Lines containing the word "hexp" are to be copied from the data below.

> RECORD SET
-=-=-=-=-

import Literature.MathematicalPhysics.QuantumFieldTheory.Balaban1983to89.T4EMLTangentInjective

/-!
# Route `ReplicaVarianceTilt` — crux `HeightChiSqL` (stmt-QuantumFields-26133), toward the residual of `stub_acIntegrable`:
# the derivative `emlD` of the exp-mean-log fibre map is JOINTLY CONTINUOUS in the frozen holonomies and the variable
# (helper `--supports stmt-QuantumFields-26133`)

Width seat `ym-line-sfw-p2-w3` gen 21 (home cell `ym-idea-1`; R3 RECORD rung — no summit, no rung and no crux is proved here; the YM mass
gap is NOT proved by any of this).  Pure calculus over Mathlib and the tree's `T4EMLTangentInjective` (`Kmat h c M = exp(Σᵢ cᵢ log(hᵢ M*))·M`,
its explicit strict derivative `emlD h c W`, `L²`-operator norm on `M_N(ℂ)`); every declaration is [folklore].
PURPOSE.  After `…HeightChiSqLHaarDominatedMatrix.haar_restrict_map_le_smul_of_matrix` the registered stub `stub_acIntegrable` of crux
`HeightChiSqL` is reduced (`…HeightChiSqLOfFibreLawBound.stubText_of_fibreLawBound`) to two statements about `Kmat`/`emlD` on the compact
guard `{(h, W) : hᵢ, W unitary, ‖hᵢ W* − 1‖ ≤ 1/3}`, both UNIFORM in `h`: (a) a tangent floor `c‖X‖ ≤ ‖emlD h c W (W X)‖` (`X` skew-Hermitian
traceless), (b) a uniform injectivity radius.  Both are compactness arguments whose analytic input is the JOINT continuity of
`(h, W) ↦ emlD h c W` — proved here:
* `isOpen_emlDomain` — `{(h, W) | ∀ i, ‖hᵢ W* − 1‖ < 1}` is open;
* `analyticOnNhd_Kmat` — `(h, M) ↦ Kmat h c M` is jointly real-analytic there (`MatrixLog.analyticAt_mlog`, `NormedSpace.exp_analytic`);
* `emlD_eq_fderiv_comp_inr` — `emlD h c W` is the partial derivative in `W` of the joint map (uniqueness against
  `T4EMLTangentInjective.hasStrictFDerivAt_Kmat`);
* `continuousOn_emlD` — `(h, W) ↦ emlD h c W` is continuous on the domain (into `M_N(ℂ) →L[ℝ] M_N(ℂ)`); `continuousOn_emlD_apply_mul` —
  `(h, W, X) ↦ emlD h c W (W X)` is continuous.
WHAT IS LEFT (not here): (a) the minimum of `‖emlD h c W (W X)‖` over the compact set `guard × {X ∈ 𝔰𝔲(2), ‖X‖ = 1}` is positive
(`emlD_tangent_injective` pointwise + this continuity); (b) the uniform injectivity radius (joint strict differentiability of the cone extension
+ compactness); then `…HaarDominatedMatrix` and `…OfFibreLawBound` close `stub_acIntegrable`.  No estimate of Bałaban's is used.
-/

noncomputable section

open NormedSpace Set Filter Topology Function

namespace Summit.QuantumFields.YangMills.Theorems.HeightChiSqLEmlDContinuous

open scoped Matrix.Norms.L2Operator
open Literature.MathematicalPhysics.QuantumFieldTheory.Balaban1983to89.T4EMLTangentInjective (Kmat emlD hasStrictFDerivAt_Kmat)
open Literature.MathematicalPhysics.QuantumFieldTheory.Balaban1983to89.MatrixLog (mlog analyticAt_mlog)
open Literature.Analysis.SpecialFunctions

variable {m : Type*} [Fintype m] [DecidableEq m] {ι : Type*} [Fintype ι]

/-- The domain `{(h, W) | ∀ i, ‖hᵢ W* − 1‖ < 1}` of the exp-mean-log fibre map is open in `(ι → M_N(ℂ)) × M_N(ℂ)`. [folklore] -/
theorem isOpen_emlDomain :
    IsOpen {p : (ι → (Matrix m m ℂ)) × (Matrix m m ℂ) | ∀ i, ‖p.1 i * star p.2 - 1‖ < 1} := by
  rw [Set.setOf_forall]
  refine isOpen_iInter_of_finite fun i => ?_
  have hc : Continuous fun p : (ι → (Matrix m m ℂ)) × (Matrix m m ℂ) => p.1 i * star p.2 :=
    ((continuous_apply i).comp continuous_fst).mul (continuous_star.comp continuous_snd)
  exact isOpen_lt (hc.sub continuous_const).norm continuous_const

/-- **THE EXP-MEAN-LOG FIBRE MAP IS JOINTLY REAL-ANALYTIC** in the frozen holonomies `h` and the variable `W` on the domain
`‖hᵢ W* − 1‖ < 1`: `(h, M) ↦ Kmat h c M = exp(Σᵢ cᵢ log(hᵢ M*)) · M`. [folklore] -/
theorem analyticOnNhd_Kmat (c : ι → ℝ) :
    AnalyticOnNhd ℝ (fun p : (ι → (Matrix m m ℂ)) × (Matrix m m ℂ) => Kmat p.1 c p.2) {p | ∀ i, ‖p.1 i * star p.2 - 1‖ < 1} := by
  intro p hp
  -- the building blocks
  have hstar : AnalyticAt ℝ (fun q : (ι → (Matrix m m ℂ)) × (Matrix m m ℂ) => star q.2) p := by
    have e : (fun q : (ι → (Matrix m m ℂ)) × (Matrix m m ℂ) => star q.2) =
        fun q => ((starL' ℝ : (Matrix m m ℂ) ≃L[ℝ] (Matrix m m ℂ)) : (Matrix m m ℂ) →L[ℝ] (Matrix m m ℂ)) ((ContinuousLinearMap.snd ℝ (ι → (Matrix m m ℂ)) (Matrix m m ℂ)) q) := by
      funext q; simp
    rw [e]
    exact (((starL' ℝ : (Matrix m m ℂ) ≃L[ℝ] (Matrix m m ℂ)) : (Matrix m m ℂ) →L[ℝ] (Matrix m m ℂ)).comp (ContinuousLinearMap.snd ℝ (ι → (Matrix m m ℂ)) (Matrix m m ℂ))).analyticAt p
  have hproj : ∀ i, AnalyticAt ℝ (fun q : (ι → (Matrix m m ℂ)) × (Matrix m m ℂ) => q.1 i) p := fun i =>
    ((ContinuousLinearMap.proj i).comp (ContinuousLinearMap.fst ℝ (ι → (Matrix m m ℂ)) (Matrix m m ℂ))).analyticAt p
  have hA : ∀ i, AnalyticAt ℝ (fun q : (ι → (Matrix m m ℂ)) × (Matrix m m ℂ) => q.1 i * star q.2) p := fun i => (hproj i).mul hstar
  have hL : ∀ i, AnalyticAt ℝ (fun q : (ι → (Matrix m m ℂ)) × (Matrix m m ℂ) => mlog (q.1 i * star q.2)) p := fun i => by
    have hml : AnalyticAt ℝ (mlog : (Matrix m m ℂ) → (Matrix m m ℂ)) (p.1 i * star p.2) := (analyticAt_mlog (hp i)).restrictScalars
    exact AnalyticAt.comp (g := (mlog : (Matrix m m ℂ) → (Matrix m m ℂ))) (f := fun q : (ι → (Matrix m m ℂ)) × (Matrix m m ℂ) => q.1 i * star q.2) (x := p) hml (hA i)
  have hY : AnalyticAt ℝ (fun q : (ι → (Matrix m m ℂ)) × (Matrix m m ℂ) => ∑ i, (c i : ℂ) • mlog (q.1 i * star q.2)) p :=
    Finset.analyticAt_fun_sum _ fun i _ => analyticAt_const.fun_smul (hL i)
  have hE : AnalyticAt ℝ (fun q : (ι → (Matrix m m ℂ)) × (Matrix m m ℂ) => exp (∑ i, (c i : ℂ) • mlog (q.1 i * star q.2))) p := by
    have hexp : AnalyticAt ℝ (fun Y : (Matrix m m ℂ) => exp Y) (∑ i, (c i : ℂ) • mlog (p.1 i * star p.2)) :=
      (NormedSpace.exp_analytic (𝕂 := ℂ) _).restrictScalars
    exact AnalyticAt.comp (g := fun Y : (Matrix m m ℂ) => exp Y)
      (f := fun q : (ι → (Matrix m m ℂ)) × (Matrix m m ℂ) => ∑ i, (c i : ℂ) • mlog (q.1 i * star q.2)) (x := p) hexp hY
  exact hE.mul ((ContinuousLinearMap.snd ℝ (ι → (Matrix m m ℂ)) (Matrix m m ℂ)).analyticAt p)

variable [Nonempty m]

/-- **THE EXPLICIT DERIVATIVE `emlD h c W` IS THE PARTIAL DERIVATIVE IN `W` OF THE JOINT MAP**: on the domain,
`emlD h c W = (fderiv ℝ (h, W) ↦ Kmat h c W) ∘ inr`. [folklore] -/
theorem emlD_eq_fderiv_comp_inr (c : ι → ℝ) {p : (ι → (Matrix m m ℂ)) × (Matrix m m ℂ)} (hp : ∀ i, ‖p.1 i * star p.2 - 1‖ < 1) :
    emlD p.1 c p.2 = (fderiv ℝ (fun q : (ι → (Matrix m m ℂ)) × (Matrix m m ℂ) => Kmat q.1 c q.2) p).comp
      (ContinuousLinearMap.inr ℝ (ι → (Matrix m m ℂ)) (Matrix m m ℂ)) := by
  have hΦ := analyticOnNhd_Kmat (m := m) c p hp
  have h1 : HasFDerivAt (fun q : (ι → (Matrix m m ℂ)) × (Matrix m m ℂ) => Kmat q.1 c q.2)
      (fderiv ℝ (fun q : (ι → (Matrix m m ℂ)) × (Matrix m m ℂ) => Kmat q.1 c q.2) p) p := hΦ.differentiableAt.hasFDerivAt
  have h2 : HasFDerivAt (fun W : (Matrix m m ℂ) => Kmat p.1 c W)
      ((fderiv ℝ (fun q : (ι → (Matrix m m ℂ)) × (Matrix m m ℂ) => Kmat q.1 c q.2) p).comp (ContinuousLinearMap.inr ℝ (ι → (Matrix m m ℂ)) (Matrix m m ℂ))) p.2 := by
    have h := h1.comp p.2 (hasFDerivAt_prodMk_right (𝕜 := ℝ) p.1 p.2)
    exact h
  exact (hasStrictFDerivAt_Kmat p.1 c hp).hasFDerivAt.unique h2

/-- **JOINT CONTINUITY OF THE DERIVATIVE**: `(h, W) ↦ emlD h c W` is continuous on `{‖hᵢ W* − 1‖ < 1}` (as a map into `M_N(ℂ) →L[ℝ] M_N(ℂ)`).
This is the analytic input of the compactness arguments for the uniform tangent floor and the uniform injectivity radius of the guarded
exp-mean-log fibre laws. [folklore] -/
theorem continuousOn_emlD (c : ι → ℝ) :
    ContinuousOn (fun p : (ι → (Matrix m m ℂ)) × (Matrix m m ℂ) => emlD p.1 c p.2) {p | ∀ i, ‖p.1 i * star p.2 - 1‖ < 1} := by
  have hG := isOpen_emlDomain (m := m) (ι := ι)
  have hC1 : ContDiffOn ℝ 1 (fun q : (ι → (Matrix m m ℂ)) × (Matrix m m ℂ) => Kmat q.1 c q.2) {p | ∀ i, ‖p.1 i * star p.2 - 1‖ < 1} :=
    (analyticOnNhd_Kmat (m := m) c).contDiffOn hG.uniqueDiffOn
  have hcont : ContinuousOn (fun q : (ι → (Matrix m m ℂ)) × (Matrix m m ℂ) => fderiv ℝ (fun q : (ι → (Matrix m m ℂ)) × (Matrix m m ℂ) => Kmat q.1 c q.2) q)
      {p | ∀ i, ‖p.1 i * star p.2 - 1‖ < 1} := hC1.continuousOn_fderiv_of_isOpen hG le_rfl
  have hcomp : ContinuousOn (fun q : (ι → (Matrix m m ℂ)) × (Matrix m m ℂ) =>
      (fderiv ℝ (fun q : (ι → (Matrix m m ℂ)) × (Matrix m m ℂ) => Kmat q.1 c q.2) q).comp (ContinuousLinearMap.inr ℝ (ι → (Matrix m m ℂ)) (Matrix m m ℂ)))
      {p | ∀ i, ‖p.1 i * star p.2 - 1‖ < 1} := hcont.clm_comp continuousOn_const
  exact hcomp.congr fun p hp => emlD_eq_fderiv_comp_inr c hp

/-- **CONTINUITY OF THE TANGENT ACTION**: `(h, W, X) ↦ emlD h c W (W X)` is continuous on `{‖hᵢ W* − 1‖ < 1} × M_N(ℂ)`. [folklore] -/
theorem continuousOn_emlD_apply_mul (c : ι → ℝ) :
    ContinuousOn (fun p : ((ι → (Matrix m m ℂ)) × (Matrix m m ℂ)) × (Matrix m m ℂ) => emlD p.1.1 c p.1.2 (p.1.2 * p.2))
      {p | ∀ i, ‖p.1.1 i * star p.1.2 - 1‖ < 1} := by
  have h1 : ContinuousOn (fun p : ((ι → (Matrix m m ℂ)) × (Matrix m m ℂ)) × (Matrix m m ℂ) => emlD p.1.1 c p.1.2) {p | ∀ i, ‖p.1.1 i * star p.1.2 - 1‖ < 1} :=
    (continuousOn_emlD (m := m) c).comp continuous_fst.continuousOn fun p hp => hp
  have h2 : Continuous fun p : ((ι → (Matrix m m ℂ)) × (Matrix m m ℂ)) × (Matrix m m ℂ) => p.1.2 * p.2 :=
    (continuous_snd.comp continuous_fst).mul continuous_snd
  exact h1.clm_apply h2.continuousOn

end Summit.QuantumFields.YangMills.Theorems.HeightChiSqLEmlDContinuous

end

-=-=-=-=-

> RESULT OF THIS EXERCISE
    have hexp : AnalyticAt ℝ (fun Y : (Matrix m m ℂ) => exp Y) (∑ i, (c i : ℂ) • mlog (p.1 i * star p.2)) :=
      (f := fun q : (ι → (Matrix m m ℂ)) × (Matrix m m ℂ) => ∑ i, (c i : ℂ) • mlog (q.1 i * star q.2)) (x := p) hexp hY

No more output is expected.